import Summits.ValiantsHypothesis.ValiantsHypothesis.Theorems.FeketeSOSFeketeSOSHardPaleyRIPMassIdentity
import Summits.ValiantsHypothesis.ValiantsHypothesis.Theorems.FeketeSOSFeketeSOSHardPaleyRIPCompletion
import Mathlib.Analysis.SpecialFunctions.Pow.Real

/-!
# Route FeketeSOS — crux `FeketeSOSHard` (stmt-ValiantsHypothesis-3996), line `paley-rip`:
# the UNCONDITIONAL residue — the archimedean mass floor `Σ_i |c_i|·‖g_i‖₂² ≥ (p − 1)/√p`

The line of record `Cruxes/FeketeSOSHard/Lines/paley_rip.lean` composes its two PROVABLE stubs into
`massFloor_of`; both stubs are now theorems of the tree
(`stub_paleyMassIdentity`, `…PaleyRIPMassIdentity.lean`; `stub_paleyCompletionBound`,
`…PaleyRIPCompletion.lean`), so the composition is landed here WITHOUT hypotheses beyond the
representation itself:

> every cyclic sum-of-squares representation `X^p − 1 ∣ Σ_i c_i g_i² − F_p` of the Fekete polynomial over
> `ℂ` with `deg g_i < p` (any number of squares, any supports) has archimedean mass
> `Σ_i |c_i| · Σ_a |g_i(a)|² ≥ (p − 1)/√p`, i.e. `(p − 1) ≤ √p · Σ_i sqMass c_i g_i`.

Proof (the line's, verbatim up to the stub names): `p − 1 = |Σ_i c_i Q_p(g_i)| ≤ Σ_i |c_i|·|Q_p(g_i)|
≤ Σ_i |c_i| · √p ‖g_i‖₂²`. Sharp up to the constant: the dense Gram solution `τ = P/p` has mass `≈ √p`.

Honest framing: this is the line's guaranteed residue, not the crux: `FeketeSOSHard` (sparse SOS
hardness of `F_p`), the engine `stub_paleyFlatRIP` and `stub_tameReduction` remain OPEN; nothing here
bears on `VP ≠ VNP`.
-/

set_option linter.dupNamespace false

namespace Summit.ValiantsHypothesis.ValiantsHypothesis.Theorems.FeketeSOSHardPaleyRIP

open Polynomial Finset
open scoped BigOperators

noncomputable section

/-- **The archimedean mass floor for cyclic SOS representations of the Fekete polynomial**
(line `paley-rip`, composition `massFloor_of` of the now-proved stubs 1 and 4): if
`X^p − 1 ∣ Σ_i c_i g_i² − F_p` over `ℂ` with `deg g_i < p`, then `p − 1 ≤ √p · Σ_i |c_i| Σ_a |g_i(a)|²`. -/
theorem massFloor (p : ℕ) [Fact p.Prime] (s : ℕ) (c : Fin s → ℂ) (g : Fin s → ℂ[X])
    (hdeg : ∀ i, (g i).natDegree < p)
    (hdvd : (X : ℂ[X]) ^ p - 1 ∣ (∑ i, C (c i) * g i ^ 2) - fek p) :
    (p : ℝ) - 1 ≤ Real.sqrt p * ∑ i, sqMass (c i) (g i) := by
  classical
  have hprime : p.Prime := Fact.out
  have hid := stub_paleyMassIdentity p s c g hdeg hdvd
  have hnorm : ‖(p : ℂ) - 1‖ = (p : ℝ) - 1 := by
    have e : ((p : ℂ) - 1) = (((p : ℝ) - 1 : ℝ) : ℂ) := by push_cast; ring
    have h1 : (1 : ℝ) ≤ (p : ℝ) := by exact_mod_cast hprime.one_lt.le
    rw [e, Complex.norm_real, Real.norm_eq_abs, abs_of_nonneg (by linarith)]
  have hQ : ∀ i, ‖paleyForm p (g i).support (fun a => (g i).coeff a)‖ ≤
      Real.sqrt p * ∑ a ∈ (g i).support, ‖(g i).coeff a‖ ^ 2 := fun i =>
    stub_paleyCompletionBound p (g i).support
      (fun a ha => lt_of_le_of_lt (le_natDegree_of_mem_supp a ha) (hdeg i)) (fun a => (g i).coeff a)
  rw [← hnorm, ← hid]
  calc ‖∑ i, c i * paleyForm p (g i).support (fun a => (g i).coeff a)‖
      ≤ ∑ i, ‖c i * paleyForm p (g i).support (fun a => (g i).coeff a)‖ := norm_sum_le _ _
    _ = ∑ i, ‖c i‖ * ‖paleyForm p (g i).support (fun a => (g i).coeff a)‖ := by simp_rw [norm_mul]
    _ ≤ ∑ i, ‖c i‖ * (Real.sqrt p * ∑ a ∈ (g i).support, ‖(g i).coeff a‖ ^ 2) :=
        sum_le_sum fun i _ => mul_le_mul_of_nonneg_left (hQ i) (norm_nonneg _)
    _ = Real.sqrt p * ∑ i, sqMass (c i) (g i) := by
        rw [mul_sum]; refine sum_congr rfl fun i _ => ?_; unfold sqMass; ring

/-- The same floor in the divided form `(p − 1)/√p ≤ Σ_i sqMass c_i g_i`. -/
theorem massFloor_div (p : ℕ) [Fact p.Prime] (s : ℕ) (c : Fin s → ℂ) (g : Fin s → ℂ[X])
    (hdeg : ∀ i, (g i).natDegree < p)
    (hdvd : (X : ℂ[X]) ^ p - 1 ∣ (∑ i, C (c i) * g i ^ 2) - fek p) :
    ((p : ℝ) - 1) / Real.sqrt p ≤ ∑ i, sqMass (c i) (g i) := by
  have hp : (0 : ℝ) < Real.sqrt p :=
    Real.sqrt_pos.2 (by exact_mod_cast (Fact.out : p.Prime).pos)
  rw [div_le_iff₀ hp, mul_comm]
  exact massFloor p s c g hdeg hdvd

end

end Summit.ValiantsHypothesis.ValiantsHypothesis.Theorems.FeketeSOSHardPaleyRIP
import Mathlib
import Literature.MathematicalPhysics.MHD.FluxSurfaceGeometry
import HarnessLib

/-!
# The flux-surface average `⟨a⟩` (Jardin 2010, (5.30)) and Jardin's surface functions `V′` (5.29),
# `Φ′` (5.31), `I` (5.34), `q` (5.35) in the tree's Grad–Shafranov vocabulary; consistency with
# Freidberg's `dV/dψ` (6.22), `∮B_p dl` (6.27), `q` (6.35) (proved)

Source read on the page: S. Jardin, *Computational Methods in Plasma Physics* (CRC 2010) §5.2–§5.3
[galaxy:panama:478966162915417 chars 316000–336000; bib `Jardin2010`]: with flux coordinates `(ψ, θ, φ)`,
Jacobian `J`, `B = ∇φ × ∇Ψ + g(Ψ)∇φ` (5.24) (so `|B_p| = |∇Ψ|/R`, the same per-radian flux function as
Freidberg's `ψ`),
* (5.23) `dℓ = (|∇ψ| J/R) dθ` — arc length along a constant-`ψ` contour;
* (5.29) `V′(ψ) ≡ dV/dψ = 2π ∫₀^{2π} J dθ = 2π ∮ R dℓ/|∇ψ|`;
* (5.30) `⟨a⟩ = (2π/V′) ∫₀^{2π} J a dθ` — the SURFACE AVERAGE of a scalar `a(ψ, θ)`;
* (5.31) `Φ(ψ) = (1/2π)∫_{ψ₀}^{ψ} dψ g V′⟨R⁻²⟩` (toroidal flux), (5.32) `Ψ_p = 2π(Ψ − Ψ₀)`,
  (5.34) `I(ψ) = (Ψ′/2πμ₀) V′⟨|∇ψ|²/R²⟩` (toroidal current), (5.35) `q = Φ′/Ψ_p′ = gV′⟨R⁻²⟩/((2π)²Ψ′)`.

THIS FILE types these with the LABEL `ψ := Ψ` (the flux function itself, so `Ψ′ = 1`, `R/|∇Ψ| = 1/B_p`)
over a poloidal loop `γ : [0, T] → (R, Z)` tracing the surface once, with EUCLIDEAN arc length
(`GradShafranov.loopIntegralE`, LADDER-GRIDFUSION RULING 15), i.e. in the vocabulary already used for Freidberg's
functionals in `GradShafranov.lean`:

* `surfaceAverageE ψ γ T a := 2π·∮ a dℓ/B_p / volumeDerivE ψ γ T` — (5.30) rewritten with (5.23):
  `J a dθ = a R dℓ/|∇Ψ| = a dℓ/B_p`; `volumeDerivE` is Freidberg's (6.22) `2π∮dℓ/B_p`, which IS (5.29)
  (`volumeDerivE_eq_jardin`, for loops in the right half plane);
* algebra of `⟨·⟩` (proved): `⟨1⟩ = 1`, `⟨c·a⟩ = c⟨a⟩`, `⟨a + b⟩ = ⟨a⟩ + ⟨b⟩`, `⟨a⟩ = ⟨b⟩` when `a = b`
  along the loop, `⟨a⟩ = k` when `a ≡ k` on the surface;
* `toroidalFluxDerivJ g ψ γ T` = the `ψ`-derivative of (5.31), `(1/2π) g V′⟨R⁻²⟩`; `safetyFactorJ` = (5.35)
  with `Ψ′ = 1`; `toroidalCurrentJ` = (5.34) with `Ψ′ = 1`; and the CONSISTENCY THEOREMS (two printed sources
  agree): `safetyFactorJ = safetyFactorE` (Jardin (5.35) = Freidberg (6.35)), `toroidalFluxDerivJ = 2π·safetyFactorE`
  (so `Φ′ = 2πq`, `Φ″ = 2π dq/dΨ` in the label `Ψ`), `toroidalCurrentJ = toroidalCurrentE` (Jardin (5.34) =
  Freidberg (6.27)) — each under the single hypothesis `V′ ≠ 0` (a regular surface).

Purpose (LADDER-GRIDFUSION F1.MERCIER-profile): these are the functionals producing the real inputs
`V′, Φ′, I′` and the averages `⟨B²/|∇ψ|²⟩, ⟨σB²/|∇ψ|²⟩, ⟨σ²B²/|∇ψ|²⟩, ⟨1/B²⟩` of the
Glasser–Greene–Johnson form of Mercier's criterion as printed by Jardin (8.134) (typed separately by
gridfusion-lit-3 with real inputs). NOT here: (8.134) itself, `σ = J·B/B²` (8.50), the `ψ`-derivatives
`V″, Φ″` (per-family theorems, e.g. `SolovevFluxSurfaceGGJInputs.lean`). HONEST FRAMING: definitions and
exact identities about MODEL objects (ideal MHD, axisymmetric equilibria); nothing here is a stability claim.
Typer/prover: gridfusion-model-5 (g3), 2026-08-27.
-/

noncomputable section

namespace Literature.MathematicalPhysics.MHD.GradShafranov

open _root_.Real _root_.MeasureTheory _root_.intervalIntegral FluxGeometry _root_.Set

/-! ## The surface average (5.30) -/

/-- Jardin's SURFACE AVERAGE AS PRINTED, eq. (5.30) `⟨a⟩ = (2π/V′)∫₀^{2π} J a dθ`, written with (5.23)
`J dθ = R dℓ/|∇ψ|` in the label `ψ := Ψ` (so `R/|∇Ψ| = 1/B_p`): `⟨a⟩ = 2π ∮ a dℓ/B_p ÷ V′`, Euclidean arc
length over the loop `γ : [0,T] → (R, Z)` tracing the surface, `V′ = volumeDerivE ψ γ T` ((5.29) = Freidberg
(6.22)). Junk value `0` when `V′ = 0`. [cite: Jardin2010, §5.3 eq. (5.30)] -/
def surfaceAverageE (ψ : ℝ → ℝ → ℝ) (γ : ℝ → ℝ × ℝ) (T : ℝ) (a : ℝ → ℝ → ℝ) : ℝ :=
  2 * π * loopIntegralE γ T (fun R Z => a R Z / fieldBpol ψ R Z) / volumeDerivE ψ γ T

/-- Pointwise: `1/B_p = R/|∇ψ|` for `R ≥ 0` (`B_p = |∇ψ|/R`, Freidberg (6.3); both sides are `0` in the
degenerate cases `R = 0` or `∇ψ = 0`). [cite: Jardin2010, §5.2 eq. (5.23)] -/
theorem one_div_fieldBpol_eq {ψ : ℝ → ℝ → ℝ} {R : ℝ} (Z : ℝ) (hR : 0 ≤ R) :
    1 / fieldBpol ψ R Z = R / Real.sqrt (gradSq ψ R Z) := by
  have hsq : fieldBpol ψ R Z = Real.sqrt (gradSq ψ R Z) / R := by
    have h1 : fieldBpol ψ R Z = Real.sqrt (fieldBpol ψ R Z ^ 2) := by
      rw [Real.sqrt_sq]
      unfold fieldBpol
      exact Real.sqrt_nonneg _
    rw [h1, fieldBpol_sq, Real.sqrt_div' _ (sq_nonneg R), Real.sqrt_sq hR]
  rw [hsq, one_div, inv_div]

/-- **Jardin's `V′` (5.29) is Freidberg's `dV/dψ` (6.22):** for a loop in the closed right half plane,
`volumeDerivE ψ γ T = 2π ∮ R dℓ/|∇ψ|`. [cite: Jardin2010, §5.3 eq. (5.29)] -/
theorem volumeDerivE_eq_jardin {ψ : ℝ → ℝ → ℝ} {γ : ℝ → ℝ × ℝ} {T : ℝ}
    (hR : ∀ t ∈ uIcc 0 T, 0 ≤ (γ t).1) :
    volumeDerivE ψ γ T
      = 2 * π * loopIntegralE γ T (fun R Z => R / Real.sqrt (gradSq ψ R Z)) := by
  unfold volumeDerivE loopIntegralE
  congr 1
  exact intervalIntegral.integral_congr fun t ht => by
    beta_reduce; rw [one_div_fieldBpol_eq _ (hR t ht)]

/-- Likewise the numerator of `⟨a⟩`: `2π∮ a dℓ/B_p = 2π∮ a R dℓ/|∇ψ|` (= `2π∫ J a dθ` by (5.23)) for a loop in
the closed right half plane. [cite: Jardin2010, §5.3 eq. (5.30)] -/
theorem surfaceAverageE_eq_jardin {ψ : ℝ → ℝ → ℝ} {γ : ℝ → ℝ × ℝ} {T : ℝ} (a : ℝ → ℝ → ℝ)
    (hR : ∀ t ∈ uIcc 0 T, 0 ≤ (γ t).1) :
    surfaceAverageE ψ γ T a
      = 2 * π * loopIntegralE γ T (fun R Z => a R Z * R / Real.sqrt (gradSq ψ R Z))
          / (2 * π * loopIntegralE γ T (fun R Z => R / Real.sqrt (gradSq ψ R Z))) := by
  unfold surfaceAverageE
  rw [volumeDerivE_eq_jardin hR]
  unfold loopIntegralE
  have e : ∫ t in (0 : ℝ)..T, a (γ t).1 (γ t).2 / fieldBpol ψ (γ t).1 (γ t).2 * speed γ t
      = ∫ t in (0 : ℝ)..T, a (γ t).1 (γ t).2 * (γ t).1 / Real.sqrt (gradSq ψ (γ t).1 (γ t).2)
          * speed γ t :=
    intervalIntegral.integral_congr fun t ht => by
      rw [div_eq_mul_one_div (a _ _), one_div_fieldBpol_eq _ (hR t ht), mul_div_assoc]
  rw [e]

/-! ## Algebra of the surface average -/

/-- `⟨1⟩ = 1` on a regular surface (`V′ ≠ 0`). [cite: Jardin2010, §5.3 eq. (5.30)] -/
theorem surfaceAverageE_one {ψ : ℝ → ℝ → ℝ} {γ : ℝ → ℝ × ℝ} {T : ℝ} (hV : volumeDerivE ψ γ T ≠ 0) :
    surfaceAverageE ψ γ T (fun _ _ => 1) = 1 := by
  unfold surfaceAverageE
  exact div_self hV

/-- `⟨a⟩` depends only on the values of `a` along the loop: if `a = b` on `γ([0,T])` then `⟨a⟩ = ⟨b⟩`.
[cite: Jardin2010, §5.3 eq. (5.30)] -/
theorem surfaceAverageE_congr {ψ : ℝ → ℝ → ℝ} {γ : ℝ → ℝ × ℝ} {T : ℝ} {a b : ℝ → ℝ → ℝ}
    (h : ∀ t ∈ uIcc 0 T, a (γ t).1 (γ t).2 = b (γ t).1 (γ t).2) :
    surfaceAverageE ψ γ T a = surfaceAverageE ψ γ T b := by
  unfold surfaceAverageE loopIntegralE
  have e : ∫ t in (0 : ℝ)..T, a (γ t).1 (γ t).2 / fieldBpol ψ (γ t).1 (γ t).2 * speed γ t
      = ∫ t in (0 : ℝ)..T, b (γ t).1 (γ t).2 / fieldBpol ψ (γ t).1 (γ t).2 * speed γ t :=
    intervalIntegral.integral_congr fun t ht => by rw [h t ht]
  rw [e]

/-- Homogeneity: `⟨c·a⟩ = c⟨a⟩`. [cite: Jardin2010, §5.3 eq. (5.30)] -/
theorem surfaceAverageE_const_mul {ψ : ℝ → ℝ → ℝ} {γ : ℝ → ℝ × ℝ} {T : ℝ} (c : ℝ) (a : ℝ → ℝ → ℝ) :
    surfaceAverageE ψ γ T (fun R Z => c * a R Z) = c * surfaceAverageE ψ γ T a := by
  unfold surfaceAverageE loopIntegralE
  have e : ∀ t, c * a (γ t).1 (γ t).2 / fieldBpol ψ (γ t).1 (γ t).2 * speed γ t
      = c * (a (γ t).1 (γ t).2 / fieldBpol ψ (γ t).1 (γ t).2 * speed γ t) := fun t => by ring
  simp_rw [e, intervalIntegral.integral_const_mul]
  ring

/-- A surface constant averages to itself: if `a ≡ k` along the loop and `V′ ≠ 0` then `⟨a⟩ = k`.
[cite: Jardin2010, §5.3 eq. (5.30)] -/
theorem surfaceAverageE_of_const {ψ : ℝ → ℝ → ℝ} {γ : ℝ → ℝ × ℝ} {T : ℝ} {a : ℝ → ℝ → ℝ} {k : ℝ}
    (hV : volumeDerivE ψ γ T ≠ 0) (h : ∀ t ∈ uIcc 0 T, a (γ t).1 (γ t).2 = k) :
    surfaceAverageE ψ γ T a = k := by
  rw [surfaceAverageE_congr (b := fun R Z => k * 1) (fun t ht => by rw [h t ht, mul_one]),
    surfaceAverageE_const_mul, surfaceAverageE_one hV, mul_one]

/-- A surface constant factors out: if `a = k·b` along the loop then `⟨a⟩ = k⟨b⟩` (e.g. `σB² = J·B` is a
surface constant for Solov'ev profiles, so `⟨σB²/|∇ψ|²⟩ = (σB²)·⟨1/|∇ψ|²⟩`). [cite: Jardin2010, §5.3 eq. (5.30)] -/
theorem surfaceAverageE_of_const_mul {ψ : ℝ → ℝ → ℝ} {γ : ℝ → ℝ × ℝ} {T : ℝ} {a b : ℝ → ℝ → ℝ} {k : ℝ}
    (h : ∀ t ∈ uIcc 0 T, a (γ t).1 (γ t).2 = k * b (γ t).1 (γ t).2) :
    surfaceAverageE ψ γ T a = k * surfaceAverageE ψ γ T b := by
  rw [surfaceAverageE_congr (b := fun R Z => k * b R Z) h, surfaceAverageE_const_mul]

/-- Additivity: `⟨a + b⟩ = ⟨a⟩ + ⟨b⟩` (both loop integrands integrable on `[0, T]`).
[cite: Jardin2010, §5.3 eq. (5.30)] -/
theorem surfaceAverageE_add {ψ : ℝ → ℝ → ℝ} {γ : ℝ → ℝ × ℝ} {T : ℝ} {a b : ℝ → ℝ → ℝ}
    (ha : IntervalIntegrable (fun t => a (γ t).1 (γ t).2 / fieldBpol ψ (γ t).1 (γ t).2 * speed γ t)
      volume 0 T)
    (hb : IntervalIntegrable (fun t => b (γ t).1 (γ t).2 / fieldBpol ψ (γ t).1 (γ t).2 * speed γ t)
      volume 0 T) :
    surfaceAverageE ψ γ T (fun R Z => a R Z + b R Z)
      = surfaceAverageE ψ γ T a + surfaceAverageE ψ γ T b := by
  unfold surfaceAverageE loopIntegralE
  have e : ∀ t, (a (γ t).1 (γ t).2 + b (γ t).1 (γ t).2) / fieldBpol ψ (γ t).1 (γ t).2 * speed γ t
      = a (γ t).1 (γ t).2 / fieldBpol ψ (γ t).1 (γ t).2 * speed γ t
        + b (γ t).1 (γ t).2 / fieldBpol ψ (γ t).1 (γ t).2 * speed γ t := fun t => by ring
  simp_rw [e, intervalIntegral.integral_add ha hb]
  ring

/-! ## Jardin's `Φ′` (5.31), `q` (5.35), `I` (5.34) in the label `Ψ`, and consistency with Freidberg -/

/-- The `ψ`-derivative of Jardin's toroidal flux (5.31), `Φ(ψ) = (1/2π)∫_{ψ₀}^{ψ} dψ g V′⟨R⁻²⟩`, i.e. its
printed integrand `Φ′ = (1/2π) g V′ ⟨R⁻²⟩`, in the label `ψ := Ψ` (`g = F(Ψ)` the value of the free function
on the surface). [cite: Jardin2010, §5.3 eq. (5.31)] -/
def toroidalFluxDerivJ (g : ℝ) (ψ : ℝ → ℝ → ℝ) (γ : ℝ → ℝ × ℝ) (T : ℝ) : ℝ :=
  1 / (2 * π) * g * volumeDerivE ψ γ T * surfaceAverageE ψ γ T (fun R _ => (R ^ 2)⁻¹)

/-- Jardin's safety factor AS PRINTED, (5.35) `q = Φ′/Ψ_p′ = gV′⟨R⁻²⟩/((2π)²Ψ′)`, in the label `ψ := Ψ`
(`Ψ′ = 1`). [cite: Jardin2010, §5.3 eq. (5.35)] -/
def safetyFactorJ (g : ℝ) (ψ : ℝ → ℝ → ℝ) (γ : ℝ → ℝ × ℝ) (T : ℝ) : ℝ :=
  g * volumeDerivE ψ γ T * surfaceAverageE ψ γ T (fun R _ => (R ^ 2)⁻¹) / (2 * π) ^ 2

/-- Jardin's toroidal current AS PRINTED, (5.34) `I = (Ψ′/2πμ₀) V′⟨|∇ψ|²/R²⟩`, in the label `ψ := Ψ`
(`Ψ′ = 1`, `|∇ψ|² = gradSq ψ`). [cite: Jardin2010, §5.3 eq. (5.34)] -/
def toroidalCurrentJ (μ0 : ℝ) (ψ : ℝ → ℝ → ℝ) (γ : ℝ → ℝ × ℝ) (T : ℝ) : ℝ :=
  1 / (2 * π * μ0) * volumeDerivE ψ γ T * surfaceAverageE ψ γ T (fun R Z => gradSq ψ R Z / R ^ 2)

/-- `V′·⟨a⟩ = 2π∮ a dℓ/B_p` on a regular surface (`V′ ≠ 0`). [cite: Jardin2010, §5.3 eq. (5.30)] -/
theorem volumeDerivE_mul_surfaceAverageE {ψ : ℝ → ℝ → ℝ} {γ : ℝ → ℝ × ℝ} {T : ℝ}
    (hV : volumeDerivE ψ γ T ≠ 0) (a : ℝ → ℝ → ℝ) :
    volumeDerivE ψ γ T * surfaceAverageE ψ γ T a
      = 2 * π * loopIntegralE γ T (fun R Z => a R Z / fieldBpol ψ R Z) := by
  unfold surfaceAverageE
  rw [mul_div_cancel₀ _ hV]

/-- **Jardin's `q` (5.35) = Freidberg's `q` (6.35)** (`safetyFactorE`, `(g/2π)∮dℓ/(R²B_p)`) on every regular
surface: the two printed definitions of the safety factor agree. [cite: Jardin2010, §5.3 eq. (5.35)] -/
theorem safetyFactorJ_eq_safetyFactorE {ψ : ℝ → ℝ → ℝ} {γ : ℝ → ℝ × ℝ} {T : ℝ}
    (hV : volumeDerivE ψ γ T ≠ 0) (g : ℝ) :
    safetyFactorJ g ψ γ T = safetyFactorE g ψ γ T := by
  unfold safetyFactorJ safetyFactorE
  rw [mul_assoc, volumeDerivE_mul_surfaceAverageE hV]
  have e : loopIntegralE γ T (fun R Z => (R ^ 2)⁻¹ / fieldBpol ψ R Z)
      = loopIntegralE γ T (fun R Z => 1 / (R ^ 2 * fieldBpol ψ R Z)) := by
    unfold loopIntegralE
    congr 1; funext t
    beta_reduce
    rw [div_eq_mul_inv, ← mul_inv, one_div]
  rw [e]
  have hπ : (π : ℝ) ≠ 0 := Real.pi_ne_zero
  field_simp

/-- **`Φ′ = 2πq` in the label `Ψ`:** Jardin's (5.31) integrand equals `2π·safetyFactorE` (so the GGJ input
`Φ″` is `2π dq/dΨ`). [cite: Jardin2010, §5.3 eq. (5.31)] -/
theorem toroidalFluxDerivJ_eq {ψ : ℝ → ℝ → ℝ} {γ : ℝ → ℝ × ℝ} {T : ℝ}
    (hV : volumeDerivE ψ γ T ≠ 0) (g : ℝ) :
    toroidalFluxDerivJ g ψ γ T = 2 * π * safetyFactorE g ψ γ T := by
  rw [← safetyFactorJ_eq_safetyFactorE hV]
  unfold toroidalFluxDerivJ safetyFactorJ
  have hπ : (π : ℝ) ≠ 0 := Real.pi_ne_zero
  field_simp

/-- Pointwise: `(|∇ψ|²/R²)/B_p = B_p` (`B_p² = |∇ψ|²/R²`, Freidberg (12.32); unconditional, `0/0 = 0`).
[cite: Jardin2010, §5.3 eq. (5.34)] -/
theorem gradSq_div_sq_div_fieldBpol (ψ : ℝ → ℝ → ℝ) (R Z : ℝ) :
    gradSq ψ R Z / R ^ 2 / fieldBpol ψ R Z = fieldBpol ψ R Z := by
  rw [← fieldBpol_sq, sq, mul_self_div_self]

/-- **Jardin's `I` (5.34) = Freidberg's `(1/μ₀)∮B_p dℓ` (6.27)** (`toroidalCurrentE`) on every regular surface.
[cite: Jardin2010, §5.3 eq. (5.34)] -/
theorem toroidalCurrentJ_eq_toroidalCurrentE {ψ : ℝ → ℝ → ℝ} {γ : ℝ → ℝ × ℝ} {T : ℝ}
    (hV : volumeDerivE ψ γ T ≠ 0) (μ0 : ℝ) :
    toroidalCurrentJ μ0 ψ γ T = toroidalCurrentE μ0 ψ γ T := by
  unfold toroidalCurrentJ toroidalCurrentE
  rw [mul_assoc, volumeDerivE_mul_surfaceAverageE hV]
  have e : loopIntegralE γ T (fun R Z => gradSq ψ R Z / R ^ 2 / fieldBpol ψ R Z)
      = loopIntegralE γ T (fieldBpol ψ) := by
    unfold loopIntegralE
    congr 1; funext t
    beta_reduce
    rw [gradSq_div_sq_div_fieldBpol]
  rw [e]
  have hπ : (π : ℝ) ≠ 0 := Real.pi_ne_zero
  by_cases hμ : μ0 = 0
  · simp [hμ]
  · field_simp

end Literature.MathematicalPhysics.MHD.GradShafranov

------------------------------------------------

Exercise brief — Check each line in the listing above for the string "nothing", then report how many lines contain it, with no other text.

Response — 2